看着不止不滥情和渣了,还有点老旧的迂腐和深情。
想来这位千金在他心里的地位是极重的,最起码比当初的她似乎要重些。
于是向晚便客气了点,笑容多了,话也多了点,从不客气的全称,变成了腻腻歪歪的“名姝。”
郁名姝中午吃饭时眉飞色舞的和徐白说话:“你百分百输了。”
徐白吃饭,一言不发。
郁名姝张嘴开始哔哔。
徐白感觉像是在听天书,不然为什么一半进了脑子变成了实实在在的文字,而另一半却变成了水,从耳朵里流走了。
郁名姝一直在说,兴致勃勃、眉飞色舞、没半点伪装和勉强。
她说向晚好乖好乖。
每天去找她,她都在书桌那托着腮帮子看书或者是追剧。
要和她一起在这里转转,她说不合这里的规矩。
问她自己待着无聊不无聊。
她说不无聊,可以看剧,可以在屋里运动,杨玉堂半夜训练完会爬窗户和她说悄悄话,还说以后要在这个地方生活下去,长长久久的生活下去,她挺喜欢这种安稳摆烂的简单生活。

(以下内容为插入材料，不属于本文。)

import Literature.NumberTheory.EllipticCurves.TakahashiDegreeFormulaCoprimeProofs
import Literature.NumberTheory.Automorphic.BrandtEigenvectorDegreeZero
import Literature.NumberTheory.Automorphic.BrandtMatrixDegree
import Summits.ABC.ABC.Theorems.DefiniteXiDefiniteRTControlPrimeOfTakahashi
import HarnessLib

/-!
# `stub_takahashi` · ideator k3 · gen 22 — FAMILY 3: unwinding the typed dictionary leaf

Companion of `Cruxes/DefiniteRTControlPrime/STUB-IDEAS-stub_takahashi-3.md` (gen 22).
Crux `stmt-ABC-11338` = `DefiniteXi.DefiniteRTControlPrime`; registered stub (fixed, untouched):
`theorem stub_takahashi : takahashi2001_thm_2_3_of_coprime`.

What is typed here (statements as `def … : Prop`, glue proved; NO `sorry`):
* H22.1 `SharpAt w φ δ c` — the NUMERICAL sharp form of Takahashi's Thm 2.3 in one Brandt setup:
  with `ι₀ := gcd { Σ_i w_i φ_i y_i : Σ y_i = 0 }` (the degree-zero Brandt index of the
  eigen-generator `φ`; = `gcd_{a<b} (w_a φ_a − w_b φ_b)`, the `i_r` column of the k3-g12 census),
  `∃ j, j·ι₀ = c ∧ j²·ξ = δ·c` (⇔ `ι₀ ∣ c ∧ δ·ι₀² = ξ·c`), written without a gcd.
* H22.2 `DictAt w L δ c` — the five clauses of the tree's dictionary leaf
  (`takahashi2001_characterGroupDictionary`, body of `Lines/TakahashiLeaves.lean` stub 2) over an
  abstract weighted lattice.
* H22.3 `DictOfSharp` — the M-sized ℤ-lattice lemma: `SharpAt ∧ φ ∈ L ∧ deg φ = 0 ∧ 0 < c → DictAt`,
  witness `X := ℤ[Cls O]⁰ = ker deg`, `pb a := (a·j)•φ`, `pf y := j·⟨φ,y⟩_w / c`.
* H22.4 `TakahashiSharpCoprime` — the instance-level numerical leaf (named-fact candidate).
* H22.5 `FactOfSharp` — XS arithmetic: `SharpAt` (+ a line generator) gives the fact's `∃ i j` clauses.
* glue: `charDict_of_dictOfSharp` (H22.3 + tree degree-zero ⇒ (rank-one line form ∧ H22.4 → H_D)),
  stated; `crux_of_fact` proved by name.
-/

set_option linter.dupNamespace false

noncomputable section

namespace Summit.ABC.ABC.Cruxes.DefiniteRTControlPrime.StubIdeas3G22

open scoped BigOperators
open Literature.NumberTheory.EllipticCurves Literature.NumberTheory.EllipticCurves.ModularForms
open Literature.NumberTheory.Automorphic

section Abstract

variable {ι : Type} [Fintype ι]

/-- **H22.1** — sharp numerical form of Takahashi 2001 Thm 2.3 in one weighted Brandt lattice
(`w` = weights, `φ` = a generator of the `a(E)`-eigen-line, `δ` = optimal degree, `c = ord_r Δ_min`):
there is `j` (`= j_r = #coker(Φ_r(J) → Φ_r(E))`) with `j·⟨φ, X₀⟩_w = c ℤ` and `j²·ξ = δ·c`,
where `X₀ = {y : Σ y_i = 0}` and `ξ = Σ w_i φ_i²`.  Equivalent to `ι₀ ∣ c ∧ δ·ι₀² = ξ·c` with
`ι₀ = gcd ⟨φ, X₀⟩_w` (k3-g12 census column `i_r`; 55/55 + 16/16 + j018422 rows).
[cite: Takahashi2001, Thm. 2.3 (p. 79), p. 84] [cite: Ribet1990, §3] -/
def SharpAt (w : ι → ℕ) (φ : ι → ℤ) (δ c : ℕ) : Prop :=
  ∃ j : ℕ,
    (∀ y : ι → ℤ, ∑ i, y i = 0 → (c : ℤ) ∣ (j : ℤ) * ∑ i, (w i : ℤ) * φ i * y i) ∧
    (∃ y : ι → ℤ, ∑ i, y i = 0 ∧ (j : ℤ) * ∑ i, (w i : ℤ) * φ i * y i = c) ∧
    j ^ 2 * ∑ i, w i * (φ i).natAbs ^ 2 = δ * c

/-- **H22.2** — the dictionary clauses of `takahashi2001_characterGroupDictionary` /
`Lines/TakahashiLeaves.lean` stub 2, over an abstract lattice `ℤ^ι` with weights `w`, eigen-lattice
`L`, degree `δ` and component order `c`. [cite: ConradStein2001, Thm. 6.1, §7.1] -/
def DictAt (w : ι → ℕ) (L : Submodule ℤ (ι → ℤ)) (δ c : ℕ) : Prop :=
  ∃ (X : Submodule ℤ (ι → ℤ)) (pb : ℤ →ₗ[ℤ] X) (pf : X →ₗ[ℤ] ℤ),
    (∀ (a : ℤ) (y : X), ∑ i, (w i : ℤ) * (pb a : ι → ℤ) i * (y : ι → ℤ) i = (c : ℤ) * a * pf y) ∧
    (∀ a : ℤ, pf (pb a) = (δ : ℤ) * a) ∧
    Function.Surjective pf ∧
    (∀ (m : ℤ) (v : ι → ℤ), m ≠ 0 → m • v ∈ X → v ∈ X) ∧
    (pb 1 : ι → ℤ) ∈ L

end Abstract

/-- **H22.3** (M, one prover cycle, pure ℤ-lattice algebra — the load-bearing helper): the sharp
numerical form realises the dictionary with the CANONICAL witness `X := ker (deg) = ℤ[Cls O]⁰`
(saturated as a kernel), `pb a := (a·j) • φ` (in `X` because `deg φ = 0`, in `L` because `φ ∈ L`),
`pf y := j·⟨φ, y⟩_w / c` (integral by clause 1 of `SharpAt`, onto by clause 2, `pf (pb a) = δ a`
by clause 3, adjunction `Σ w (pb a) y = c·a·pf y` by construction). [folklore] -/
def DictOfSharp : Prop :=
  ∀ (ι : Type) [Fintype ι] (w : ι → ℕ) (L : Submodule ℤ (ι → ℤ)) (φ : ι → ℤ) (δ c : ℕ),
    0 < c → φ ∈ L → ∑ i, φ i = 0 → SharpAt w φ δ c → DictAt w L δ c

/-- **H22.5** (XS arithmetic): from `SharpAt` with `0 < c`, the fact's clauses with `i := c / j`:
`0 < i`, `i·j = c`, `i ∣ ξ` (clause 1 at `y = φ`, using `deg φ = 0`), `δ·i = ξ·j` (clause 3). [folklore] -/
def FactClausesOfSharp : Prop :=
  ∀ (ι : Type) [Fintype ι] (w : ι → ℕ) (φ : ι → ℤ) (δ c : ℕ),
    0 < c → ∑ i, φ i = 0 → SharpAt w φ δ c →
      ∃ i j : ℕ, 0 < i ∧ i * j = c ∧ i ∣ ∑ k, w k * (φ k).natAbs ^ 2 ∧
        δ * i = (∑ k, w k * (φ k).natAbs ^ 2) * j

/-- **H22.4** — `TakahashiSharpCoprime`, the instance-level NUMERICAL leaf (named-fact candidate,
row-by-row decidable): for the optimal `W` of conductor `M r` (`r` prime, `gcd(M, r) = 1`), every
Brandt setup `S` of type `(M, r)` and every generator `φ` of the `a(W)`-eigen-line,
`SharpAt (w_S) φ δ (ord_r Δ_min W)`.  Geometric content: `i_r = ι₀(S, φ)` and `j_r² ξ = δ c_r`
(Takahashi Thm 2.3 read through Grothendieck `Φ_r(J) = X^∨/u(X)` and Ribet/Kohel `X_r(J₀(rM)) ≅
(ℤ[Cls O]⁰, ⟨,⟩_w)`). [cite: Takahashi2001, Thm. 2.3 (p. 79), Prop. 1.1, p. 84]
[cite: ConradStein2001, Thm. 6.1, §7.1] [cite: Kohel2001, Thm. 4.3] -/
def TakahashiSharpCoprime : Prop :=
  ∀ (W : WeierstrassCurve ℚ) [W.IsElliptic] (M r : ℕ) [NeZero (M * r)],
    r.Prime → M.Coprime r → W.conductorNorm ℤ = M * r →
    ∀ P : ModularParametrizationData W (M * r),
      (∀ (W' : WeierstrassCurve ℚ) [W'.IsElliptic], W'.conductorNorm ℤ = M * r →
          ∀ P' : ModularParametrizationData W' (M * r),
          P'.f = P.f → P.modularDegree ≤ P'.modularDegree) →
      ∀ (S : Brandt.XiSetup M r) [Fintype (Brandt.ClassSet S.O)] (φ : Brandt.ClassSet S.O → ℤ),
        φ ≠ 0 →
        Brandt.eigenLattice (M * r) (Brandt.matrix S.O) (fun n => W.LFunction n) = ℤ ∙ φ →
        SharpAt (Brandt.weight S.O) φ P.modularDegree
          ((W.minimalDiscriminantNorm ℤ).factorization r)

/-- `H_R` in LINE form (∃ generator), the shape `Brandt.xi_eq_sum` and H22.3 consume; equivalent to
the `finrank = 1` form of `Lines/TakahashiLeaves.lean` stub 1 by saturation of the eigen-lattice
(`Brandt.mem_eigenLattice_of_smul_mem`). [cite: Pizer1980, Thm. 2.28] [cite: Takahashi2001, §2 p. 78] -/
def RankOneLineCoprime : Prop :=
  ∀ (W : WeierstrassCurve ℚ) [W.IsElliptic] (M r : ℕ) [NeZero (M * r)],
    r.Prime → M.Coprime r → W.conductorNorm ℤ = M * r →
    ∀ (_P : ModularParametrizationData W (M * r)) (S : Brandt.XiSetup M r)
      [Fintype (Brandt.ClassSet S.O)],
      ∃ φ : Brandt.ClassSet S.O → ℤ, φ ≠ 0 ∧
        Brandt.eigenLattice (M * r) (Brandt.matrix S.O) (fun n => W.LFunction n) = ℤ ∙ φ

/-- `H_D` at coprime level, body VERBATIM `Lines/TakahashiLeaves.lean` stub 2 /
k1-g25 `takahashi2001_characterGroupDictionary_of_coprime`. [cite: ConradStein2001, Thm. 6.1, §7.1] -/
def CharDictCoprime : Prop :=
  ∀ (W : WeierstrassCurve ℚ) [W.IsElliptic] (M r : ℕ) [NeZero (M * r)],
    r.Prime → M.Coprime r → W.conductorNorm ℤ = M * r →
    ∀ P : ModularParametrizationData W (M * r),
      (∀ (W' : WeierstrassCurve ℚ) [W'.IsElliptic], W'.conductorNorm ℤ = M * r →
          ∀ P' : ModularParametrizationData W' (M * r),
          P'.f = P.f → P.modularDegree ≤ P'.modularDegree) →
      ∀ (S : Brandt.XiSetup M r) [Fintype (Brandt.ClassSet S.O)],
        DictAt (Brandt.weight S.O)
          (Brandt.eigenLattice (M * r) (Brandt.matrix S.O) (fun n => W.LFunction n))
          P.modularDegree ((W.minimalDiscriminantNorm ℤ).factorization r)

/-- **Degree zero is a tree theorem** (D1 of the sheet): every vector of the `a(W)`-eigen-lattice of
a Brandt setup has `Σ φ_i = 0` — column sums `σ₁(p) = p + 1` (`XiSetup.sum_matrix_eq_sigma`,
PROVED) and Hasse (`sum_eq_zero_of_mem_eigenLattice_lFunction`, PROVED). PROVED here, no sorry. -/
theorem deg_eq_zero_of_mem_eigenLattice {M r : ℕ} [NeZero (M * r)] (S : Brandt.XiSetup M r)
    [Fintype (Brandt.ClassSet S.O)] (W : WeierstrassCurve ℚ) [W.IsElliptic]
    {φ : Brandt.ClassSet S.O → ℤ}
    (hφ : φ ∈ Brandt.eigenLattice (M * r) (Brandt.matrix S.O) (fun n => W.LFunction n)) :
    ∑ i, φ i = 0 := by
  obtain ⟨p, hp, hpN⟩ : ∃ p : ℕ, p.Prime ∧ ¬ p ∣ M * r := by
    obtain ⟨p, hlt, hp⟩ := Nat.exists_infinite_primes (M * r + 1)
    refine ⟨p, hp, fun h => ?_⟩
    have := Nat.le_of_dvd (Nat.pos_of_ne_zero (NeZero.ne _)) h
    omega
  refine Brandt.sum_eq_zero_of_mem_eigenLattice_lFunction W hφ hp hpN fun j => ?_
  have hcop : Nat.Coprime p (M * r) := (Nat.Prime.coprime_iff_not_dvd hp).mpr hpN
  rw [S.sum_matrix_eq_sigma hp.ne_zero hcop j, ArithmeticFunction.sigma_one_apply,
    Nat.Prime.sum_divisors hp]
  push_cast
  ring

/-- **`c_r > 0`** at a prime of the conductor is needed by H22.3; recorded as the instance-level
hypothesis shape (tree: multiplicative reduction at `r ∥ N` gives `ord_r Δ_min ≥ 1`). Statement only. -/
def OrdMinimalDiscriminantPos : Prop :=
  ∀ (W : WeierstrassCurve ℚ) [W.IsElliptic] (M r : ℕ) [NeZero (M * r)],
    r.Prime → M.Coprime r → W.conductorNorm ℤ = M * r →
      0 < (W.minimalDiscriminantNorm ℤ).factorization r

/-- **Glue G1** (S once H22.3 is proved): the dictionary leaf from the numerical leaf.
`RankOneLineCoprime ∧ TakahashiSharpCoprime ∧ DictOfSharp ∧ OrdMinimalDiscriminantPos → CharDictCoprime`,
PROVED (degree zero from `deg_eq_zero_of_mem_eigenLattice`). -/
theorem charDict_of_sharp (hD : DictOfSharp) (hc : OrdMinimalDiscriminantPos)
    (hR : RankOneLineCoprime) (hS : TakahashiSharpCoprime) : CharDictCoprime := by
  intro W _ M r _ hr hcop hN P hmin S _
  obtain ⟨φ, hφ0, hL⟩ := hR W M r hr hcop hN P S
  have hmem : φ ∈ Brandt.eigenLattice (M * r) (Brandt.matrix S.O) (fun n => W.LFunction n) := by
    rw [hL]; exact Submodule.mem_span_singleton_self φ
  exact hD _ (Brandt.weight S.O) _ φ _ _ (hc W M r hr hcop hN) hmem
    (deg_eq_zero_of_mem_eigenLattice S W hmem) (hS W M r hr hcop hN P hmin S φ hφ0 hL)

/-- **Glue G2** (the stub's statement from the numerical leaves, through the tree bridge
`takahashi2001_thm_2_3_of_coprime_of_brandtDictionary_one'`): PROVED modulo the Prop hypotheses. -/
theorem fact_of_sharp (hD : DictOfSharp) (hc : OrdMinimalDiscriminantPos)
    (hR : RankOneLineCoprime) (hS : TakahashiSharpCoprime) :
    takahashi2001_thm_2_3_of_coprime := by
  have hDict := charDict_of_sharp hD hc hR hS
  refine takahashi2001_thm_2_3_of_coprime_of_brandtDictionary_one' ?_
  intro W _ M r _ hr hcop hN P hmin hne
  obtain ⟨S₀⟩ := hne
  classical
  letI : Fintype (Brandt.ClassSet S₀.O) := Fintype.ofFinite _
  obtain ⟨X, pb, pf, hadj, hδ, hsurj, hXsat, hmemb⟩ := hDict W M r hr hcop hN P hmin S₀
  obtain ⟨φ, hφ0, hL⟩ := hR W M r hr hcop hN P S₀
  have hrank : Module.finrank ℤ
      (Brandt.eigenLattice (M * r) (Brandt.matrix S₀.O) (fun n => W.LFunction n)) = 1 := by
    rw [hL, finrank_span_set_eq_card (R := ℤ)
      ((linearIndepOn_singleton_iff ℤ (v := id)).mpr hφ0)]
    simp
  exact ⟨S₀, inferInstance, X, pb, pf, hadj, hδ, hsurj, hXsat, hrank, hmemb⟩

/-- **G3** (landed, by name): the crux from the stub's statement. -/
theorem crux_of_fact (h : takahashi2001_thm_2_3_of_coprime) :
    Summit.ABC.ABC.Theses.DefiniteXi.DefiniteRTControlPrime :=
  Summit.ABC.ABC.Theorems.DefiniteRTControlPrime.definiteRTControlPrime_of_takahashi h

end Summit.ABC.ABC.Cruxes.DefiniteRTControlPrime.StubIdeas3G22

end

俩人下午的时候,郁名姝还说了些荤荤的话试探她,要拉她出去瞄瞄哪个好哥哥厉害。
团团会脸红,会不好意思,接着说不行,这是营地,他们都是杨玉堂的兄弟,还说夫妻是一体,确定了要在一起,就要为对方负责,绝对不能乱来,这是欺负人。
郁名姝眉眼弯弯又信誓旦旦:“你没见她那个乖乖的样,可爱死了,女人最懂女人,徐白,你输了。”
徐白一口米饭嚼了百八十回,最后咽了。
距离元旦还有三天的时候,大礼堂收拾了出来,演出人员开始彩排了,向晚长出口气,揉了揉耳朵,感觉这个世界终于清净了。